EXERCISE PROMPT: Output, word for word, the lines of this listing that fall between the line with "(γ′) AT LEVEL" and the line with "both provisos vacuous).", counting both of those lines, and no others.

RECORDS FOR THIS TASK:
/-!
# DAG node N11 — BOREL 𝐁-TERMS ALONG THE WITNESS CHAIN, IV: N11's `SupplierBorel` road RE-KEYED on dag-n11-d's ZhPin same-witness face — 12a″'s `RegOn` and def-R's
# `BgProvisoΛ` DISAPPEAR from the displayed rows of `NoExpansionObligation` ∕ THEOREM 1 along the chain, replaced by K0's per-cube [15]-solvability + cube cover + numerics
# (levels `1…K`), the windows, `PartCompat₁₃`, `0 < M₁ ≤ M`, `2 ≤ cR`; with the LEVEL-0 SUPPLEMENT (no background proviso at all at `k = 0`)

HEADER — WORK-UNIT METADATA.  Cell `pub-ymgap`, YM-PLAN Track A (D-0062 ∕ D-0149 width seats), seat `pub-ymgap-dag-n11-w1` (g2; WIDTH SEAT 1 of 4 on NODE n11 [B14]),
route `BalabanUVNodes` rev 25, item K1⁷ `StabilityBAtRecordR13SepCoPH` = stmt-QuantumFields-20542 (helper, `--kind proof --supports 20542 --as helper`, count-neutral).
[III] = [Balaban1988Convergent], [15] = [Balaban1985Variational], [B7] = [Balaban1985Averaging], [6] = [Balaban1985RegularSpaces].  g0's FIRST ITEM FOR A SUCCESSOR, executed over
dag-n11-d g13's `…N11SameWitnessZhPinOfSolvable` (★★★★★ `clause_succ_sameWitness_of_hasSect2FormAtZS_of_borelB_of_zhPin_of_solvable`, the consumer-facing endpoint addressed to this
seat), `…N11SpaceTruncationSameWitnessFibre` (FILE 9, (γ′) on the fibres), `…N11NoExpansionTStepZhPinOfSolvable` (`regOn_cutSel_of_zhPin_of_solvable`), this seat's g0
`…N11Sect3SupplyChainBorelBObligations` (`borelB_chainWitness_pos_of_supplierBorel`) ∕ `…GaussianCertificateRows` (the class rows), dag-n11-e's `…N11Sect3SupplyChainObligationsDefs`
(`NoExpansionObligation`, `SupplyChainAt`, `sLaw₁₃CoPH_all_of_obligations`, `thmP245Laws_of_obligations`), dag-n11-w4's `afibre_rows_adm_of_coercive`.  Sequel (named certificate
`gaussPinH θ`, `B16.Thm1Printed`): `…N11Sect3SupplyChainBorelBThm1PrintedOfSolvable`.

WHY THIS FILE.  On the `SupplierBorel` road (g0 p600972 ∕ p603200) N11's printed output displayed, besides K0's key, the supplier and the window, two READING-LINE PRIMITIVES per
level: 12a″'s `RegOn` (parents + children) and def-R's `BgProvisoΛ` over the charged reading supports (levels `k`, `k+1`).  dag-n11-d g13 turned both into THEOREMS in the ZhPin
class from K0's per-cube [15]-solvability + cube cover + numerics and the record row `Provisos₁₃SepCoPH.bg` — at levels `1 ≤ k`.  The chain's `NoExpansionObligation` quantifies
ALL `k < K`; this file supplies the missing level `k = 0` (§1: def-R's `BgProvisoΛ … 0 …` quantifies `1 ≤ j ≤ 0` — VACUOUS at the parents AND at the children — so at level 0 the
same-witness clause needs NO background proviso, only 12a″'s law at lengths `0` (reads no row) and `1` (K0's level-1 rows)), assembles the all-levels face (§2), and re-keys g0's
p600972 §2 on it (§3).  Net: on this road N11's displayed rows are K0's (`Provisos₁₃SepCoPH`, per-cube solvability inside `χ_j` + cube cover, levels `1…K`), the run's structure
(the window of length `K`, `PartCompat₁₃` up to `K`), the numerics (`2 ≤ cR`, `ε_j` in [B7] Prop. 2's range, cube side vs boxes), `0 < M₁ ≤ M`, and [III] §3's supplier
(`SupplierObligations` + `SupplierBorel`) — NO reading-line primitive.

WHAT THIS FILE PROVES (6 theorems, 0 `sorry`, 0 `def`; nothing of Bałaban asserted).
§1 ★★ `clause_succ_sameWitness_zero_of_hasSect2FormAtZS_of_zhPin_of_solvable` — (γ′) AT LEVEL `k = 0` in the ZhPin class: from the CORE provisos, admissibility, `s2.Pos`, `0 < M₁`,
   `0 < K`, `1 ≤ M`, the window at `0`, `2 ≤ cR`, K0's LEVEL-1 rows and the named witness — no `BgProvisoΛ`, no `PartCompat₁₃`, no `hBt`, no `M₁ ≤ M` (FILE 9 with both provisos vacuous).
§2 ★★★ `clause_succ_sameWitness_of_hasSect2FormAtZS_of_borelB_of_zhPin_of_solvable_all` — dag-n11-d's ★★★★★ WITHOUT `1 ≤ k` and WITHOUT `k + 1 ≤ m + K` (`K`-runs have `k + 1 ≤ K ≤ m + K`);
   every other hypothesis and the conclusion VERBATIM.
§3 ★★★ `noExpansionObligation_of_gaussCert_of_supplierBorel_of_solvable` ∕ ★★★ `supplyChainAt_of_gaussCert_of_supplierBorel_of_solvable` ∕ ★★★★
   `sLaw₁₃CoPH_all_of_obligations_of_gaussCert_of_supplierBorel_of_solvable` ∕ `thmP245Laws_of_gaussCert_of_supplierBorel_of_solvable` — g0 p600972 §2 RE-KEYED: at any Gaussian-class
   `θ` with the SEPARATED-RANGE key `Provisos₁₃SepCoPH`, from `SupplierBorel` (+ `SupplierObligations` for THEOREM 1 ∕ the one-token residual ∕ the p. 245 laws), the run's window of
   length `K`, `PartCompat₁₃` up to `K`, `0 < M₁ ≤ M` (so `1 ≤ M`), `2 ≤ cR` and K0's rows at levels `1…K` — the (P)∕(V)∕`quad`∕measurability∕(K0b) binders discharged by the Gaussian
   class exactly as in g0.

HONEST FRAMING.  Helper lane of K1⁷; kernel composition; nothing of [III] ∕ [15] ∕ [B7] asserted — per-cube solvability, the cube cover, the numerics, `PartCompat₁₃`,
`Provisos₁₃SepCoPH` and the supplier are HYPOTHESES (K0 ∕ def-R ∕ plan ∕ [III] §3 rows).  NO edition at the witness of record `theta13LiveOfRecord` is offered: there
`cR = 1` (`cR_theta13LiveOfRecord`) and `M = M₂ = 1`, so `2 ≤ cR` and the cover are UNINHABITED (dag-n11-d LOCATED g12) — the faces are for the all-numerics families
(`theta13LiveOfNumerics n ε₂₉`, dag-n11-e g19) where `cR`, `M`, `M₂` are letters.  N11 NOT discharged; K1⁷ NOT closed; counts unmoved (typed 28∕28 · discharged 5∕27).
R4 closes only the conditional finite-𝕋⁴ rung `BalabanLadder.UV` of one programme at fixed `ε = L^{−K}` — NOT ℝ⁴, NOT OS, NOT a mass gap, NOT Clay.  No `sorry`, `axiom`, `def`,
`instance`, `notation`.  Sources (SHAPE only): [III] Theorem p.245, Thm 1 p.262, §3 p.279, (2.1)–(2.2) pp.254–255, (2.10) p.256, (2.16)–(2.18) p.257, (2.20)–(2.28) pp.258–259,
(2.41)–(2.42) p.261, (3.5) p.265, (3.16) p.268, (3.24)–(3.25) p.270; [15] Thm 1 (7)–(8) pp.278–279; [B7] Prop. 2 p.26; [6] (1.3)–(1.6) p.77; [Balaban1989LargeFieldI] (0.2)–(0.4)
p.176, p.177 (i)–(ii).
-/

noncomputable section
--
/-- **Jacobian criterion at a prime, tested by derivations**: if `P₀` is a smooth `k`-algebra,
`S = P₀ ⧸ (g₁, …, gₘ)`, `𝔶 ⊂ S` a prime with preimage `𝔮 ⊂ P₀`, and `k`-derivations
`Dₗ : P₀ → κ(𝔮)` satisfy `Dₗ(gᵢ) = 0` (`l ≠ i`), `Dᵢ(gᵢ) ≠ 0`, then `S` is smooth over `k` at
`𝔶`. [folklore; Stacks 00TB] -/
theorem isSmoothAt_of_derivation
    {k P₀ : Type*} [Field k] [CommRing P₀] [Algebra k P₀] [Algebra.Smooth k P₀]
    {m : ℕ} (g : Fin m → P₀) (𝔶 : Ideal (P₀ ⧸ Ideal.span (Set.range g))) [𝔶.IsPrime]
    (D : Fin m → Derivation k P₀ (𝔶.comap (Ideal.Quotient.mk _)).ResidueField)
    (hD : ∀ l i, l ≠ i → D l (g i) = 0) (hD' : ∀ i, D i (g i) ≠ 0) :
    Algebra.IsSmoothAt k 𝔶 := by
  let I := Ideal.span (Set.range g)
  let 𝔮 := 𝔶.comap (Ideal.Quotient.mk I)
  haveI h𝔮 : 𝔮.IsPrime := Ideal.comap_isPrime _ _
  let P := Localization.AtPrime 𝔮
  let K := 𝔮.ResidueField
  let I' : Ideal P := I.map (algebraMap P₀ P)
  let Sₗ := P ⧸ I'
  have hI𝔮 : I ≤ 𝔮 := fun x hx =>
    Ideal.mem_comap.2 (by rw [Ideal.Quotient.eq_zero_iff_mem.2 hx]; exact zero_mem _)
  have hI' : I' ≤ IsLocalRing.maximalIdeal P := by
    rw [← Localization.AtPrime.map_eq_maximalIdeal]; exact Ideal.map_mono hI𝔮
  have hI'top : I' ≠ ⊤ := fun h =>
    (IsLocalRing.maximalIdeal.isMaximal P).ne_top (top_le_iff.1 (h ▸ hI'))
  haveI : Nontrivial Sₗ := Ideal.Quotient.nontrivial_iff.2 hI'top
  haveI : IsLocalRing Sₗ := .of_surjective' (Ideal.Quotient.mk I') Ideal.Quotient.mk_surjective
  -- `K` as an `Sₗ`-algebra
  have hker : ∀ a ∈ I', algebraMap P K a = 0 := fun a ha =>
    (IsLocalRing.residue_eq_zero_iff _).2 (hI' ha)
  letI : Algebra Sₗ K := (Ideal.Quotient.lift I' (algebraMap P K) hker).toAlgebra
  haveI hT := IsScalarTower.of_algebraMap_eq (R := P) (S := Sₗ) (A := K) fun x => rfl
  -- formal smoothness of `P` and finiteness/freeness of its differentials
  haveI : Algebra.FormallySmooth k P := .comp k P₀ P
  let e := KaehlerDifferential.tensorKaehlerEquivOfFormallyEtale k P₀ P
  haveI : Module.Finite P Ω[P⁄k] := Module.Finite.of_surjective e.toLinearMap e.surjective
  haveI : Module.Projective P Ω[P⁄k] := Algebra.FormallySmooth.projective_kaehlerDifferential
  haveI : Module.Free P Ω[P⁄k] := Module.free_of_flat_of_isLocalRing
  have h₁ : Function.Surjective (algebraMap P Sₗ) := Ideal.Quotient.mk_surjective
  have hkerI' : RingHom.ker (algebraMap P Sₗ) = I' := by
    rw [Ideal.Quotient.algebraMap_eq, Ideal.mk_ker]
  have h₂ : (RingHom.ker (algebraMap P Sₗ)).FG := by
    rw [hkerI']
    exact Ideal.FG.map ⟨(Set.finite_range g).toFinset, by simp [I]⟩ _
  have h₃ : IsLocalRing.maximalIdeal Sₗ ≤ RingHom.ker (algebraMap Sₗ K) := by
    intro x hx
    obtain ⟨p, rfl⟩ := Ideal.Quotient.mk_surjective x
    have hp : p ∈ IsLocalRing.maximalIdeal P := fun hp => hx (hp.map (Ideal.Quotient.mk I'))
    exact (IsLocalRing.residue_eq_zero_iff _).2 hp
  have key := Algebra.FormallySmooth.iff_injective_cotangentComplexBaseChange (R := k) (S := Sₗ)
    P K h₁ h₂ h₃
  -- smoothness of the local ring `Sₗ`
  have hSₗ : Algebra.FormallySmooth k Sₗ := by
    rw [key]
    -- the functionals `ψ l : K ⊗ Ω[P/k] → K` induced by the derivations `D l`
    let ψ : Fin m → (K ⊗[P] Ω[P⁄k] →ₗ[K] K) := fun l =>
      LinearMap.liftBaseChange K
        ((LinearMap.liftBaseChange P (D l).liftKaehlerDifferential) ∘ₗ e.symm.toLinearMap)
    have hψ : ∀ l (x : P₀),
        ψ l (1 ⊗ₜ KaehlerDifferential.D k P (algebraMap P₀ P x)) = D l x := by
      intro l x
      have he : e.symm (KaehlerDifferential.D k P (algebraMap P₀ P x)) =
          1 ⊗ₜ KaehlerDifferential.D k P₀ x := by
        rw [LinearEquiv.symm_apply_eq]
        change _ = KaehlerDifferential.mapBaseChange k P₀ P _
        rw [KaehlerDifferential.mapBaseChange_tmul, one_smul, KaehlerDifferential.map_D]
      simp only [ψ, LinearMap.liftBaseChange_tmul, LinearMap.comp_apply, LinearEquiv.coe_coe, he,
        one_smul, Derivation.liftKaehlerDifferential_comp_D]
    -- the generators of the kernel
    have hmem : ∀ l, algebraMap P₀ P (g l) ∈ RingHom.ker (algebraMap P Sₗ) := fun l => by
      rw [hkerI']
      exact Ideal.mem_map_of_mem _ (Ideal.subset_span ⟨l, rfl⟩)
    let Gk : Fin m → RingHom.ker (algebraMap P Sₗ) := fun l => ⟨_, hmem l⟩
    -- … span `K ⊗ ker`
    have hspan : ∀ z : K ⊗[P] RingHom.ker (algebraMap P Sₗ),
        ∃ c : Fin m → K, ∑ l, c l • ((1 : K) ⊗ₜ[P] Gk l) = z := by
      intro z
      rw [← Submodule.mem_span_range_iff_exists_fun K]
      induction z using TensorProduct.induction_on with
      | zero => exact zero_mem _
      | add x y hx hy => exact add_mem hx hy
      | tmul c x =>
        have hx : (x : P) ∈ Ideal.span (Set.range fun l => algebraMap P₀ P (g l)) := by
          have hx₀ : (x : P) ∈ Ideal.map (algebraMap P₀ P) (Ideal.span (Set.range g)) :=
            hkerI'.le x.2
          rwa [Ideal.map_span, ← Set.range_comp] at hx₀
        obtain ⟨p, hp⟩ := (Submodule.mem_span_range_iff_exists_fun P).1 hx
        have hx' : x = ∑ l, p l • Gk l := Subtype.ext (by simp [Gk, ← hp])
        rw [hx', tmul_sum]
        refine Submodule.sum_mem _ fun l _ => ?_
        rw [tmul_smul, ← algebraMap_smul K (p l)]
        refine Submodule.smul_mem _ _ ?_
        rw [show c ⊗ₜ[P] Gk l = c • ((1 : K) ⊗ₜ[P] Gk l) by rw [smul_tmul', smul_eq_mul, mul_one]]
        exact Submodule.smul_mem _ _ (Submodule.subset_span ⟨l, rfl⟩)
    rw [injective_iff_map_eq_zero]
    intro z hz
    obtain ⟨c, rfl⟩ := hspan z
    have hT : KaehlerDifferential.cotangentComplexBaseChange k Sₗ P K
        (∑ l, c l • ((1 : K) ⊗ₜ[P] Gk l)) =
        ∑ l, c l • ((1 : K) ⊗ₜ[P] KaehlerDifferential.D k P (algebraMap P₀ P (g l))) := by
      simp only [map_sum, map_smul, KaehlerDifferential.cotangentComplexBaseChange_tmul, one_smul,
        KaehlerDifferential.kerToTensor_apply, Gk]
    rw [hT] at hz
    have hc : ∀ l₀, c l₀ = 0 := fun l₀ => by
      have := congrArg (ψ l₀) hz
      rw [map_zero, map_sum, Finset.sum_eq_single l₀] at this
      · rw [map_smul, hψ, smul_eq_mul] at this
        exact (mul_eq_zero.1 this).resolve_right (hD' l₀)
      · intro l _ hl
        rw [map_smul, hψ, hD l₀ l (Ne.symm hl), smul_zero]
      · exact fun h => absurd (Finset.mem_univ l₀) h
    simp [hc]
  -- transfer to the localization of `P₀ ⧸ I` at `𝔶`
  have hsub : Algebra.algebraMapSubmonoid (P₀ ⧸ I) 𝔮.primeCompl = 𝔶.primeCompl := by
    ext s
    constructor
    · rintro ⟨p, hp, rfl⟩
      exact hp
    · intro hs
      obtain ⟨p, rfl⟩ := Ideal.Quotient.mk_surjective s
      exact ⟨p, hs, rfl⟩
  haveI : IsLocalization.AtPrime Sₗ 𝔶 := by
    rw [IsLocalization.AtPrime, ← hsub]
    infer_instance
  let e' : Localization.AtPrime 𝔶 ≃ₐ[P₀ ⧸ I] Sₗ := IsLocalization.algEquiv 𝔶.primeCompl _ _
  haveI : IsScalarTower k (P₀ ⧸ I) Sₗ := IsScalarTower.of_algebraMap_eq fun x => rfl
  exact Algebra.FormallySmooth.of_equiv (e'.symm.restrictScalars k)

SOLUTION TO THIS PROBLEM:
§1 ★★ `clause_succ_sameWitness_zero_of_hasSect2FormAtZS_of_zhPin_of_solvable` — (γ′) AT LEVEL `k = 0` in the ZhPin class: from the CORE provisos, admissibility, `s2.Pos`, `0 < M₁`,
   `0 < K`, `1 ≤ M`, the window at `0`, `2 ≤ cR`, K0's LEVEL-1 rows and the named witness — no `BgProvisoΛ`, no `PartCompat₁₃`, no `hBt`, no `M₁ ≤ M` (FILE 9 with both provisos vacuous).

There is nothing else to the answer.